EXERCISE = In the data that follows, find the line with "have harg : 0"; transcribe it, every later line up to the one with "(hε : 0 < ε) (hρ : 0 < ρ) (hM", and that line as well, exactly and with no others.

Records contained in a dataset:
import Summits.NavierStokesRegularity.FluidComputer.GateBudgetPulse
import Summits.NavierStokesRegularity.FluidComputer.RotorKnobNecessity
import HarnessLib

/-!
# What no tuning can beat, part 11: THE PULSE FLIPS THE CLOCK, knob forms — reversal, transit and
# the logarithmic residence laws for the two-scale family `rotorCircuit K M ε ρ`

Cell `pub-fluidc`, blueprint seat bp1 (gen 26); same namespace and conventions as parts 1–10
(`GateBudget*.lean`); this part imports part 10 (`GateBudgetPulse`: radius, peak, reversal,
no-return, rise and decay residence laws for `fiveGateCircuit ε σ μ R K`) and `RotorKnobNecessity`
(gen 24: `rotorCircuit_eq_fiveGate`, the knob family IS the slice `σ = ρ²e^{-M}`, `μ = ε⁻¹M`,
`R = (ρ²)⁻¹` of the five-gate circuit). HONEST FRAMING (verbatim): low prior, high
value-of-information experiment on Tao's machine paradigm; NOT a claim that NS blows up. Five-mode
quadratic ODEs on `ℝ⁵` started EXACTLY at (5.6) `delayInit`; Tao's (5.5) is the member `ρ = ε`,
`M = K¹⁰`; nothing is proved about the Navier–Stokes equations.

## What this part records

The cell's toys (data READMEs `pub-fluidc-bp1/data/g23-toy/`, `g25-toy/`) and the robust-firing
necessity programme (SPEC-INPUT-bp1 §S) speak the knob variables: clock `b ≈ ε·t`, catalyst
`u = c/ρ²` (`= R·c`, the rotor's turning rate), seed knob `σ_knob = ρ²/ε`, amplifier `M/ε`. In these
variables part 10's laws read, for EVERY exact trajectory of EVERY member (`0 < ε`, `ρ² ≤ ε`,
`0 ≤ M`; window hypotheses assumed as in parts 5–10):

* §29a `knob_clock_flip`: on a window `[s,T]` on which `c ≥ η` with `Mη² ≥ ε²` (`η` just above the
  clock-killing level `ε/√M`), containing a zero of the clock and left by the trigger no higher
  than entered, `b(T) ≤ -√(b(s)² - 2ε²(T² - s²))` — the clock exits the pulse with its entry value,
  sign flipped (the toy's `b/ε ≈ -1.1 … -1.4` after firing at `t ≈ 1.1 … 1.5`, (P6));
* §29b `knob_clock_transit`: while `c ≥ γ` with `Mγ² > ε²` the clock crosses `[-β, β]` in time
  `≤ 2εβ/(Mγ² - ε²)`;
* §29c `knob_rise_residence`: with the clock alive at `b ≥ β > 0`, `u` stays above `λ` for at most
  `(ε/(Mβ))·log(2εt/(λρ²))` (trigger budget `c ≤ (ε + ρ²e^{-M})t ≤ 2εt`);
* §29d `knob_decay_residence`: with the clock dead at `b ≤ -β`, `u` stays above `λ` for at most
  `(ε/(Mβ))·log(u(T)/(λ - εe^{-M}/(Mβ)))` (seed floor `εe^{-M}/(Mβ)` in `u`-units).

With `β ≈ ε` on both sides (reversal law) the residence of `u` above the over-turning threshold `λ`
of part 9's envelope law is `≲ (2/M)·log(u_max/λ)`, `u_max ≈ √2/σ_knob`: LOGARITHMIC in the pulse
height — the quantity the necessity assembly S13″ multiplies by the drain rate `K`.

HONEST LIMITS. As part 10: window laws with ASSUMED window hypotheses; nothing about the carrier's
phase, the cascade, or NS. `0` named facts; `0` sorry.
[cite: Tao2016AveragedNS, §5.5 Theorem 5.3, (5.5), (5.6), (b-eq), proof (ob-2),
("comparison argument")].
-/

noncomputable section

namespace Summit.NavierStokesRegularity.FluidComputer.GateBudget

open Real Set Filter Topology
open Literature.Analysis.FluidPDE.Tao2016AveragedNS

variable {ε : ℝ}

/-! ## §29 Knob forms of the reversal, transit and residence laws (`u = c/ρ²`) -/

/-- Bookkeeping for the knob family: with `0 < ρ² ≤ ε`, `0 ≤ M`: the seed `ρ²e^{-M} ≤ ε`, so the
trigger budget rate is `ε + ρ²e^{-M} ≤ 2ε`. [cite: Tao2016AveragedNS, §5.5 (5.5)] -/
theorem knob_seed_le (hε : 0 < ε) {ρ M : ℝ} (hρε : ρ ^ 2 ≤ ε) (hM : 0 ≤ M) :
    0 ≤ ρ ^ 2 * exp (-M) ∧ ρ ^ 2 * exp (-M) ≤ ε := by
  have h1 : exp (-M) ≤ 1 := exp_le_one_iff.2 (by linarith)
  refine ⟨by positivity, ?_⟩
  nlinarith [mul_le_mul hρε h1 (exp_pos _).le hε.le]

/-- **THE PULSE FLIPS THE CLOCK, knob family.** Along `rotorCircuit K M ε ρ` (`ρ² ≤ ε`, `0 < ε`,
`0 ≤ M`; any `K`), on a window `[s,T] ⊆ [0,∞)` on which `c ≥ η` with `Mη² ≥ ε²` (i.e. `η ≥ ε/√M`:
just above the clock-killing level), containing a zero of the clock and left by the trigger no
higher than entered (`c(T) ≤ c(s)`): `b(T) ≤ -√(b(s)² - 2ε²(T² - s²))`.
[cite: Tao2016AveragedNS, §5.5 Theorem 5.3, (b-eq)] -/
theorem knob_clock_flip {K M ε ρ : ℝ} {X : ℝ → Fin 5 → ℝ}
    (hX : ∀ t, HasDerivAt X (RotorKnob.rotorCircuit K M ε ρ (X t)) t) (h0 : X 0 = delayInit)
    (hε : 0 < ε) (hρε : ρ ^ 2 ≤ ε) (hM : 0 ≤ M) {s T η t₀ : ℝ} (hs : 0 ≤ s) (hη : 0 ≤ η)
    (hηε : ε ^ 2 ≤ M * η ^ 2) (hc : ∀ t ∈ Icc s T, η ≤ X t 2) (hcT : X T 2 ≤ X s 2)
    (ht₀ : t₀ ∈ Icc s T) (hb₀ : X t₀ 1 ≤ 0) :
    X T 1 ≤ -sqrt (X s 1 ^ 2 - 2 * ε ^ 2 * (T ^ 2 - s ^ 2)) := by
  rw [RotorKnob.rotorCircuit_eq_fiveGate] at hX
  obtain ⟨hσ0, hσε⟩ := knob_seed_le hε hρε hM
  have hμ : 0 ≤ ε⁻¹ * M := by positivity
  have hηε' : ε ≤ ε⁻¹ * M * η ^ 2 := by
    rw [mul_assoc, le_inv_mul_iff₀ hε]; nlinarith
  obtain ⟨hbT, hsq⟩ := clock_reversal hX h0 hε.le hσ0 hμ hs hη hηε' hc ht₀ hb₀
  have hsT : s ≤ T := ht₀.1.trans ht₀.2
  have hcT0 : 0 ≤ X T 2 := hη.trans (hc T (right_mem_Icc.2 hsT))
  have hc2 : X T 2 ^ 2 ≤ X s 2 ^ 2 := pow_le_pow_left₀ hcT0 hcT 2
  have hT2 : 0 ≤ T ^ 2 - s ^ 2 := by nlinarith
  have hloss : ε * (ε + ρ ^ 2 * exp (-M)) * (T ^ 2 - s ^ 2) ≤ 2 * ε ^ 2 * (T ^ 2 - s ^ 2) := by
    have : ε * (ε + ρ ^ 2 * exp (-M)) ≤ 2 * ε ^ 2 := by nlinarith
    exact mul_le_mul_of_nonneg_right this hT2
  have hsq' : X s 1 ^ 2 - 2 * ε ^ 2 * (T ^ 2 - s ^ 2) ≤ X T 1 ^ 2 := by linarith
  have h1 := sqrt_le_sqrt hsq'
  rw [sqrt_sq_eq_abs, abs_of_nonpos hbT] at h1
  linarith

/-- **CLOCK TRANSIT, knob family.** Along `rotorCircuit K M ε ρ` (`0 < ε`, `0 ≤ M`), if `c ≥ γ ≥ 0`
on `[T₁,T₂]` with `Mγ² > ε²`, the clock crosses a band `[-β, β]` inside the window in time
`t - s ≤ 2εβ/(Mγ² - ε²)`. [cite: Tao2016AveragedNS, §5.5 (b-eq)] -/
theorem knob_clock_transit {K M ε ρ : ℝ} {X : ℝ → Fin 5 → ℝ}
    (hX : ∀ t, HasDerivAt X (RotorKnob.rotorCircuit K M ε ρ (X t)) t) (h0 : X 0 = delayInit)
    (hε : 0 < ε) (hM : 0 ≤ M) {T₁ T₂ γ β : ℝ} (hγ : 0 ≤ γ) (hγε : ε ^ 2 < M * γ ^ 2)
    (hc : ∀ t ∈ Icc T₁ T₂, γ ≤ X t 2) {s t : ℝ} (hs : s ∈ Icc T₁ T₂) (ht : t ∈ Icc T₁ T₂)
    (hst : s ≤ t) (hbs : X s 1 ≤ β) (hbt : -β ≤ X t 1) :
    t - s ≤ 2 * ε * β / (M * γ ^ 2 - ε ^ 2) := by
  rw [RotorKnob.rotorCircuit_eq_fiveGate] at hX
  have hμ : 0 ≤ ε⁻¹ * M := by positivity
  have hγε' : ε < ε⁻¹ * M * γ ^ 2 := by
    rw [mul_assoc, lt_inv_mul_iff₀ hε]; nlinarith
  have h := clock_transit hX h0 hε.le hμ hγ hγε' hc hs ht hst hbs hbt
  have heq : 2 * β / (ε⁻¹ * M * γ ^ 2 - ε) = 2 * ε * β / (M * γ ^ 2 - ε ^ 2) := by
    have hne : M * γ ^ 2 - ε ^ 2 ≠ 0 := by linarith
    have hne' : ε⁻¹ * M * γ ^ 2 - ε ≠ 0 := by linarith
    field_simp
  linarith [heq ▸ h]

/-- **RISE RESIDENCE, knob family.** Along `rotorCircuit K M ε ρ` (`0 < ρ² ≤ ε`, `0 < M`), if the
clock is alive at level `b ≥ β > 0` on `[T₁,T₂] ⊆ [0,∞)` and at a time `s` of the window the
trigger has reached `u(s) = c(s)/ρ² ≥ λ > 0`, then for every later `t` in the window
`t - s ≤ (ε/(Mβ))·log(2εt/(λρ²))` (`μβ = Mβ/ε`; budget `c ≤ 2εt`): with `β ≈ ε`, the residence of
`u` between `λ` and its peak `≈ √2/σ_knob` (`σ_knob = ρ²/ε`) with the clock alive is
`≲ log(2t/(λσ_knob))/M`. [cite: Tao2016AveragedNS, §5.5 (5.5), proof (ob-2)] -/
theorem knob_rise_residence {K M ε ρ : ℝ} {X : ℝ → Fin 5 → ℝ}
    (hX : ∀ t, HasDerivAt X (RotorKnob.rotorCircuit K M ε ρ (X t)) t) (h0 : X 0 = delayInit)
    (hε : 0 < ε) (hρ : 0 < ρ) (hρε : ρ ^ 2 ≤ ε) (hM : 0 < M) {T₁ T₂ β lam : ℝ} (hT₁ : 0 ≤ T₁)
    (hβ : 0 < β) (hb : ∀ t ∈ Icc T₁ T₂, β ≤ X t 1) {s t : ℝ} (hs : s ∈ Icc T₁ T₂)
    (ht : t ∈ Icc T₁ T₂) (hst : s ≤ t) (hlam : 0 < lam) (hus : lam * ρ ^ 2 ≤ X s 2) :
    t - s ≤ ε * log (2 * ε * t / (lam * ρ ^ 2)) / (M * β) := by
  rw [RotorKnob.rotorCircuit_eq_fiveGate] at hX
  obtain ⟨hσ0, hσε⟩ := knob_seed_le hε hρε hM.le
  have hμ : 0 < ε⁻¹ * M := by positivity
  have hℓ : 0 < lam * ρ ^ 2 := by positivity
  have h := rise_residence hX h0 hε.le hσ0 hμ hT₁ hβ hb hs ht hst hℓ hus
  -- the budget `(ε + ρ²e^{-M})t ≤ 2εt` inside the logarithm (`t ≥ 0`; if `t = 0` then `s = t`)
  have ht0 : 0 ≤ t := hT₁.trans ht.1
  rcases ht0.eq_or_lt with ht00 | htpos
  · have : s = 0 := le_antisymm (ht00 ▸ hst) (hT₁.trans hs.1)
    rw [← ht00, this, sub_self]
    have hlog : 2 * ε * (0 : ℝ) / (lam * ρ ^ 2) = 0 := by simp
    rw [hlog, log_zero, mul_zero, zero_div]
  have hcs0 : 0 < X s 2 := hℓ.trans_le hus
  have harg : 0 < (ε + ρ ^ 2 * exp (-M)) * t / (lam * ρ ^ 2) := by positivity
  have hmono : log ((ε + ρ ^ 2 * exp (-M)) * t / (lam * ρ ^ 2))
      ≤ log (2 * ε * t / (lam * ρ ^ 2)) := by
    refine log_le_log harg (div_le_div_of_nonneg_right ?_ hℓ.le)
    nlinarith
  have hk : 0 < ε⁻¹ * M * β := by positivity
  have h2 : t - s ≤ log (2 * ε * t / (lam * ρ ^ 2)) / (ε⁻¹ * M * β) :=
    h.trans (div_le_div_of_nonneg_right hmono hk.le)
  have heq : log (2 * ε * t / (lam * ρ ^ 2)) / (ε⁻¹ * M * β)
      = ε * log (2 * ε * t / (lam * ρ ^ 2)) / (M * β) := by
    field_simp
  linarith [heq ▸ h2]

/-- **DECAY RESIDENCE, knob family.** Along `rotorCircuit K M ε ρ` (`0 < ε`, `0 < ρ`, `0 < M`), if
the clock is dead at level `b ≤ -β` (`β > 0`) on `[T,T'] ⊆ [0,∞)` and at `t ∈ [T,T']` the trigger
still holds `u(t) = c(t)/ρ² ≥ λ` with `λ` above the seed floor `εe^{-M}/(Mβ)` (in `u`-units), then
`t - T ≤ (ε/(Mβ))·log(u(T)/(λ - εe^{-M}/(Mβ)))`: the residence of `u` above `λ` after clock death
is `≲ log(u(T)/λ)/M` for `β ≈ ε` — LOGARITHMIC in the pulse height.
[cite: Tao2016AveragedNS, §5.5 (5.5), proof ("comparison argument")] -/
theorem knob_decay_residence {K M ε ρ : ℝ} {X : ℝ → Fin 5 → ℝ}
    (hX : ∀ t, HasDerivAt X (RotorKnob.rotorCircuit K M ε ρ (X t)) t) (h0 : X 0 = delayInit)
    (hε : 0 < ε) (hρ : 0 < ρ) (hM : 0 < M) {T T' β lam : ℝ} (hT : 0 ≤ T) (hβ : 0 < β)
    (hb : ∀ t ∈ Icc T T', X t 1 ≤ -β) {t : ℝ} (ht : t ∈ Icc T T')
    (hlam : ε * exp (-M) / (M * β) < lam) (hut : lam * ρ ^ 2 ≤ X t 2) :
    t - T ≤ ε * log (X T 2 / ρ ^ 2 / (lam - ε * exp (-M) / (M * β))) / (M * β) := by
  rw [RotorKnob.rotorCircuit_eq_fiveGate] at hX
  have hσ0 : 0 ≤ ρ ^ 2 * exp (-M) := by positivity
  have hμ : 0 < ε⁻¹ * M := by positivity
  have hρ2 : 0 < ρ ^ 2 := by positivity
  have hfloor : ρ ^ 2 * exp (-M) / (ε⁻¹ * M * β) = ρ ^ 2 * (ε * exp (-M) / (M * β)) := by
    field_simp
  have hℓ : ρ ^ 2 * exp (-M) / (ε⁻¹ * M * β) < lam * ρ ^ 2 := by
    rw [hfloor]; nlinarith
  have h := decay_residence hX h0 hσ0 hμ hT hβ hb ht hℓ hut
  have heq1 : X T 2 / (lam * ρ ^ 2 - ρ ^ 2 * exp (-M) / (ε⁻¹ * M * β))
      = X T 2 / ρ ^ 2 / (lam - ε * exp (-M) / (M * β)) := by
    rw [hfloor]
    have hne : lam - ε * exp (-M) / (M * β) ≠ 0 := by linarith
    field_simp
  have heq2 : log (X T 2 / ρ ^ 2 / (lam - ε * exp (-M) / (M * β))) / (ε⁻¹ * M * β)
      = ε * log (X T 2 / ρ ^ 2 / (lam - ε * exp (-M) / (M * β))) / (M * β) := by
    field_simp
  rw [heq1, heq2] at h
  exact h

end Summit.NavierStokesRegularity.FluidComputer.GateBudget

RESPONSE TO THE TASK =
  have harg : 0 < (ε + ρ ^ 2 * exp (-M)) * t / (lam * ρ ^ 2) := by positivity
  have hmono : log ((ε + ρ ^ 2 * exp (-M)) * t / (lam * ρ ^ 2))
      ≤ log (2 * ε * t / (lam * ρ ^ 2)) := by
    refine log_le_log harg (div_le_div_of_nonneg_right ?_ hℓ.le)
    nlinarith
  have hk : 0 < ε⁻¹ * M * β := by positivity
  have h2 : t - s ≤ log (2 * ε * t / (lam * ρ ^ 2)) / (ε⁻¹ * M * β) :=
    h.trans (div_le_div_of_nonneg_right hmono hk.le)
  have heq : log (2 * ε * t / (lam * ρ ^ 2)) / (ε⁻¹ * M * β)
      = ε * log (2 * ε * t / (lam * ρ ^ 2)) / (M * β) := by
    field_simp
  linarith [heq ▸ h2]

/-- **DECAY RESIDENCE, knob family.** Along `rotorCircuit K M ε ρ` (`0 < ε`, `0 < ρ`, `0 < M`), if
the clock is dead at level `b ≤ -β` (`β > 0`) on `[T,T'] ⊆ [0,∞)` and at `t ∈ [T,T']` the trigger
still holds `u(t) = c(t)/ρ² ≥ λ` with `λ` above the seed floor `εe^{-M}/(Mβ)` (in `u`-units), then
`t - T ≤ (ε/(Mβ))·log(u(T)/(λ - εe^{-M}/(Mβ)))`: the residence of `u` above `λ` after clock death
is `≲ log(u(T)/λ)/M` for `β ≈ ε` — LOGARITHMIC in the pulse height.
[cite: Tao2016AveragedNS, §5.5 (5.5), proof ("comparison argument")] -/
theorem knob_decay_residence {K M ε ρ : ℝ} {X : ℝ → Fin 5 → ℝ}
    (hX : ∀ t, HasDerivAt X (RotorKnob.rotorCircuit K M ε ρ (X t)) t) (h0 : X 0 = delayInit)
    (hε : 0 < ε) (hρ : 0 < ρ) (hM : 0 < M) {T T' β lam : ℝ} (hT : 0 ≤ T) (hβ : 0 < β)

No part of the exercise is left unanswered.